* Task description *
Your answer should be the lines from the one containing "refine le_antisymm hKH ?_" through the final line below, copied exactly.

(Collected data entries)
________________________________________

/-- **There are `2^{|G|/2}` half-systems** of `(G, ρ)` for a central involution `ρ ≠ 1` (the CM types of the Galois
CM field `L` itself). [cite: Kida2019CountingCMTypes, Prop. 3.1 (proof)] -/
theorem card_halfSystems (hρc : ∀ g : G, g * ρ = ρ * g) (hρ2 : ρ * ρ = 1) (hρ1 : ρ ≠ 1) :
    (halfSystems ρ).card = 2 ^ (Fintype.card G / 2) := by
  rw [← cmTypes_bot, card_cmTypes hρc hρ2, if_neg (by rwa [Subgroup.mem_bot]), Subgroup.index_bot,
    Nat.card_eq_fintype_card]

end Finite


/-! ## §4 Möbius inversion: Theorem 2.4, Proposition 3.1, Proposition 3.3 and their corollaries -/

/-- For a finite group the lattice of subgroups is a locally finite order, so that Mathlib's Möbius function
`IncidenceAlgebra.mu` of [Rota1964] is available on it; Kida's poset `𝓗` of CM subgroups is a LOWER set of this
lattice (`K ≤ H ∌ ρ ⟹ ρ ∉ K`), hence its intervals — and its Möbius function (1-5) — are those of `Subgroup G`.
[cite: Kida2019CountingCMTypes, §1 (1-4)–(1-5)] -/
instance (priority := low) instLocallyFiniteOrderSubgroup [Finite G] : LocallyFiniteOrder (Subgroup G) :=
  LocallyFiniteOrder.ofFiniteIcc fun _ _ => Set.toFinite _

open IncidenceAlgebra

section Moebius

variable [Fintype G]

/-- **Kida's Möbius function is Mathlib's**: `μ(H₁, H₁) = 1` and `μ(H₁, H₂) = −Σ_{H₁ ≤ H < H₂} μ(H₁, H)` (1-5).
[cite: Kida2019CountingCMTypes, §1 (1-5)] -/
theorem mu_eq (H₁ H₂ : Subgroup G) :
    mu ℤ H₁ H₂ = if H₁ = H₂ then 1 else -∑ H ∈ Finset.Ico H₁ H₂, mu ℤ H₁ H := mu_apply H₁ H₂

/-! ### Theorem 2.4 (the fundamental formula) -/

/-- `X̄(H, K) = ⨆_{(H₁,K₁) ≥ (H,K)} X(H₁, K₁)` (2-3), a disjoint union. [cite: Kida2019CountingCMTypes, §2 (2-3)] -/
theorem Xbar_eq_biUnion (H K : Subgroup G) :
    Xbar ρ H K = (Finset.Ici (H, K)).biUnion fun p => X ρ p.1 p.2 := by
  ext S
  simp only [mem_Xbar, Finset.mem_biUnion, Finset.mem_Ici, mem_X, Prod.exists, Prod.mk_le_mk]
  constructor
  · rintro ⟨hS, hH, hK⟩
    exact ⟨rightStab S, leftStab S, ⟨hH, hK⟩, hS, rfl, rfl⟩
  · rintro ⟨H₁, K₁, ⟨hH, hK⟩, hS, rfl, rfl⟩
    exact ⟨hS, hH, hK⟩

/-- `|X̄(H, K)| = Σ_{(H₁,K₁) ≥ (H,K)} |X(H₁, K₁)|` (the sets `X(H₁, K₁)` are pairwise disjoint).
[cite: Kida2019CountingCMTypes, §2 (2-3)] -/
theorem card_Xbar_eq_sum_card_X (H K : Subgroup G) :
    (Xbar ρ H K).card = ∑ p ∈ Finset.Ici (H, K), (X ρ p.1 p.2).card := by
  rw [Xbar_eq_biUnion, Finset.card_biUnion]
  intro p _ q _ hpq
  rw [Function.onFun, Finset.disjoint_left]
  intro S hp hq
  rw [mem_X] at hp hq
  exact hpq (Prod.ext (hp.2.1.symm.trans hq.2.1) (hp.2.2.symm.trans hq.2.2))

/-- THEOREM 2.4, Möbius form: `|X(H, K)| = Σ_{(H₁,K₁) ≥ (H,K)} μ((H,K),(H₁,K₁))·|X̄(H₁, K₁)|` (Möbius inversion on
the product poset, [Rota 1964, Prop. 3]). [cite: Kida2019CountingCMTypes, Thm. 2.4 (proof)] -/
theorem card_X_eq_sum_mu_mul_card_Xbar (H K : Subgroup G) :
    ((X ρ H K).card : ℤ) = ∑ p ∈ Finset.Ici (H, K), mu ℤ (H, K) p * (Xbar ρ p.1 p.2).card :=
  moebius_inversion_top (𝕜 := ℤ) (α := Subgroup G × Subgroup G)
    (fun p => ((X ρ p.1 p.2).card : ℤ)) (fun p => ((Xbar ρ p.1 p.2).card : ℤ))
    (fun p => by rw [card_Xbar_eq_sum_card_X]; push_cast; rfl) (H, K)

/-- The Möbius function of a product poset is the product of the Möbius functions ([Rota 1964, Prop. 5]; Mathlib
`IncidenceAlgebra.mu_prod_mu`). [cite: Kida2019CountingCMTypes, Thm. 2.4 (proof)] -/
theorem mu_prod_eq (p q : Subgroup G × Subgroup G) : mu ℤ p q = mu ℤ p.1 q.1 * mu ℤ p.2 q.2 := by
  rw [← mu_prod_mu]
  rfl

/-- **THEOREM 2.4 (Kida's fundamental formula).**
`|X(H, K)| = Σ_{H₁ ⊇ H} Σ_{K₁ ⊇ K} ε(H₁, K₁)·μ(H, H₁)·μ(K, K₁)·2^{½|K₁\G/H₁|}` — the number of CM types with field
subgroup exactly `H` (simple for `(G, H, ρ)`) and reflex subgroup exactly `K`. [cite: Kida2019CountingCMTypes, Thm. 2.4] -/
theorem card_X_eq_sum (hρc : ∀ g : G, g * ρ = ρ * g) (hρ2 : ρ * ρ = 1) (H K : Subgroup G) :
    ((X ρ H K).card : ℤ) = ∑ p ∈ Finset.Ici (H, K),
      if Eps ρ p.1 p.2 then mu ℤ H p.1 * mu ℤ K p.2 * 2 ^ (Nat.card (DoubleCoset.Quotient (p.2 : Set G) p.1) / 2)
      else 0 := by
  rw [card_X_eq_sum_mu_mul_card_Xbar]
  refine Finset.sum_congr rfl fun p _ => ?_
  rw [mu_prod_eq, card_Xbar hρc hρ2]
  split_ifs <;> simp

/-- THEOREM 2.4 with Kida's range of summation `H₁ ∈ 𝓗(H)`, `K₁ ∈ 𝓗(K)` (CM subgroups only: the other terms vanish
because `ε(H₁, K₁) = 0` as soon as `ρ ∈ H₁` or `ρ ∈ K₁`). [cite: Kida2019CountingCMTypes, Thm. 2.4] -/
theorem card_X_eq_sum_cmSubgroups (hρc : ∀ g : G, g * ρ = ρ * g) (hρ2 : ρ * ρ = 1) (H K : Subgroup G) :
    ((X ρ H K).card : ℤ) = ∑ p ∈ (Finset.Ici (H, K)).filter (fun p => ρ ∉ p.1 ∧ ρ ∉ p.2),
      if Eps ρ p.1 p.2 then mu ℤ H p.1 * mu ℤ K p.2 * 2 ^ (Nat.card (DoubleCoset.Quotient (p.2 : Set G) p.1) / 2)
      else 0 := by
  rw [card_X_eq_sum hρc hρ2, Finset.sum_filter]
  refine Finset.sum_congr rfl fun p _ => ?_
  by_cases h : Eps ρ p.1 p.2
  · have h' : ρ ∉ p.1 ∧ ρ ∉ p.2 := ⟨h.rho_not_mem_left, h.rho_not_mem_right⟩
    rw [if_pos h']
  · simp [if_neg h]

/-! ### Corollary 2.5 and Corollary 2.8 by explicit bijections -/

/-- COROLLARY 2.5: `|X(H, K)| = |X(K, H)|` — here by the bijection `S ↦ S⁻¹`, which exchanges the two stabilisers
(Kida derives it from the symmetry of Theorem 2.4 and of `ε`). [cite: Kida2019CountingCMTypes, Cor. 2.5] -/
theorem card_X_symm (hρc : ∀ g : G, g * ρ = ρ * g) (hρ2 : ρ * ρ = 1) (H K : Subgroup G) :
    (X ρ H K).card = (X ρ K H).card := by
  refine Finset.card_bij' (fun S _ => S⁻¹) (fun S _ => S⁻¹) ?_ ?_ (fun S _ => inv_inv S) (fun S _ => inv_inv S)
  · intro S hS
    rw [mem_X] at hS ⊢
    exact ⟨hS.1.inv hρc hρ2, by rw [rightStab_inv, hS.2.2], by rw [leftStab_inv, hS.2.1]⟩
  · intro S hS
    rw [mem_X] at hS ⊢
    exact ⟨hS.1.inv hρc hρ2, by rw [rightStab_inv, hS.2.2], by rw [leftStab_inv, hS.2.1]⟩

/-- COROLLARY 2.8: `|X(H, K)| = |X(Hˣ, Kʸ)|` for all `x, y ∈ G` — here by the bijection `S ↦ y·S·x⁻¹`.
[cite: Kida2019CountingCMTypes, Cor. 2.8] -/
theorem card_X_conj (hρc : ∀ g : G, g * ρ = ρ * g) (H K : Subgroup G) (x y : G) :
    (X ρ (MulAut.conj x • H) (MulAut.conj y • K)).card = (X ρ H K).card := by
  symm
  refine Finset.card_bij' (fun S _ => y • (MulOpposite.op x⁻¹ • S)) (fun T _ => MulOpposite.op x • (y⁻¹ • T))
    ?_ ?_ ?_ ?_
  · intro S hS
    rw [mem_X] at hS ⊢
    refine ⟨(hS.1.op_smul x⁻¹).smul hρc y, ?_, ?_⟩
    · rw [rightStab_smul, rightStab_op_smul, inv_inv, hS.2.1]
    · rw [leftStab_smul, leftStab_op_smul, hS.2.2]
  · intro T hT
    rw [mem_X] at hT ⊢
    refine ⟨(hT.1.smul hρc y⁻¹).op_smul x, ?_, ?_⟩
    · rw [rightStab_op_smul, rightStab_smul, hT.2.1, smul_smul, ← map_mul, inv_mul_cancel, map_one, one_smul]
    · rw [leftStab_op_smul, leftStab_smul, hT.2.2, smul_smul, ← map_mul, inv_mul_cancel, map_one, one_smul]
  · intro S _
    rw [inv_smul_smul, MulOpposite.op_inv, smul_inv_smul]
  · intro T _
    rw [MulOpposite.op_inv, inv_smul_smul, smul_inv_smul]

/-! ### Corollaries 2.6 and 2.7 (normal subgroups) -/

omit [Fintype G] in
/-- A NORMAL subgroup of the right stabiliser lies in the left stabiliser: for `H ⊴ G`, `S·H = S` implies `H·S = S`
(«the double coset decomposition (2-4) agrees with the left coset decomposition by `HK`»).
[cite: Kida2019CountingCMTypes, Cor. 2.6 (proof)] -/
theorem le_leftStab_of_normal {H : Subgroup G} (hH : H.Normal) {S : Finset G} (h : H ≤ rightStab S) :
    H ≤ leftStab S := by
  intro g hg
  rw [mem_leftStab_iff]
  intro x
  have h1 : x⁻¹ * g * x ∈ H := by
    have := hH.conj_mem g hg x⁻¹
    rwa [inv_inv] at this
  have h2 := mem_rightStab_iff.1 (h h1) x
  rwa [← mul_assoc, ← mul_assoc, mul_inv_cancel, one_mul] at h2

/-- COROLLARY 2.6 (ii): for `H` normal, `X(H, K) = ∅` unless `H ⊆ K` («if `HK ⊋ K`, then `X(H, K) = ∅`»: the reflex
subgroup of a CM type of the GALOIS CM field `L^H` contains `H`, i.e. the reflex field lies in `L^H`).
[cite: Kida2019CountingCMTypes, Cor. 2.6 (ii)] -/
theorem X_eq_empty_of_normal_of_not_le {H K : Subgroup G} (hH : H.Normal) (h : ¬ H ≤ K) : X ρ H K = ∅ := by
  rw [Finset.eq_empty_iff_forall_notMem]
  intro S hS
  rw [mem_X] at hS
  exact h (hS.2.2 ▸ le_leftStab_of_normal hH hS.2.1.ge)

/-- COROLLARY 2.6 (i): for `H` normal and `K ⊆ H`, `X(H, K) ≠ ∅` only if `K = H` (the printed «if and only if» holds in
this direction; for the converse one needs a simple type to exist, cf. Lemma 6.1). [cite: Kida2019CountingCMTypes, Cor. 2.6 (i)] -/
theorem eq_of_normal_of_X_nonempty {H K : Subgroup G} (hH : H.Normal) (hKH : K ≤ H) (h : (X ρ H K).Nonempty) :
    K = H := by
  refine le_antisymm hKH ?_
  by_contra hHK
  rw [X_eq_empty_of_normal_of_not_le hH hHK] at h
  exact Finset.not_nonempty_empty h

________________________________________

* Task result *
  refine le_antisymm hKH ?_
  by_contra hHK
  rw [X_eq_empty_of_normal_of_not_le hH hHK] at h
  exact Finset.not_nonempty_empty h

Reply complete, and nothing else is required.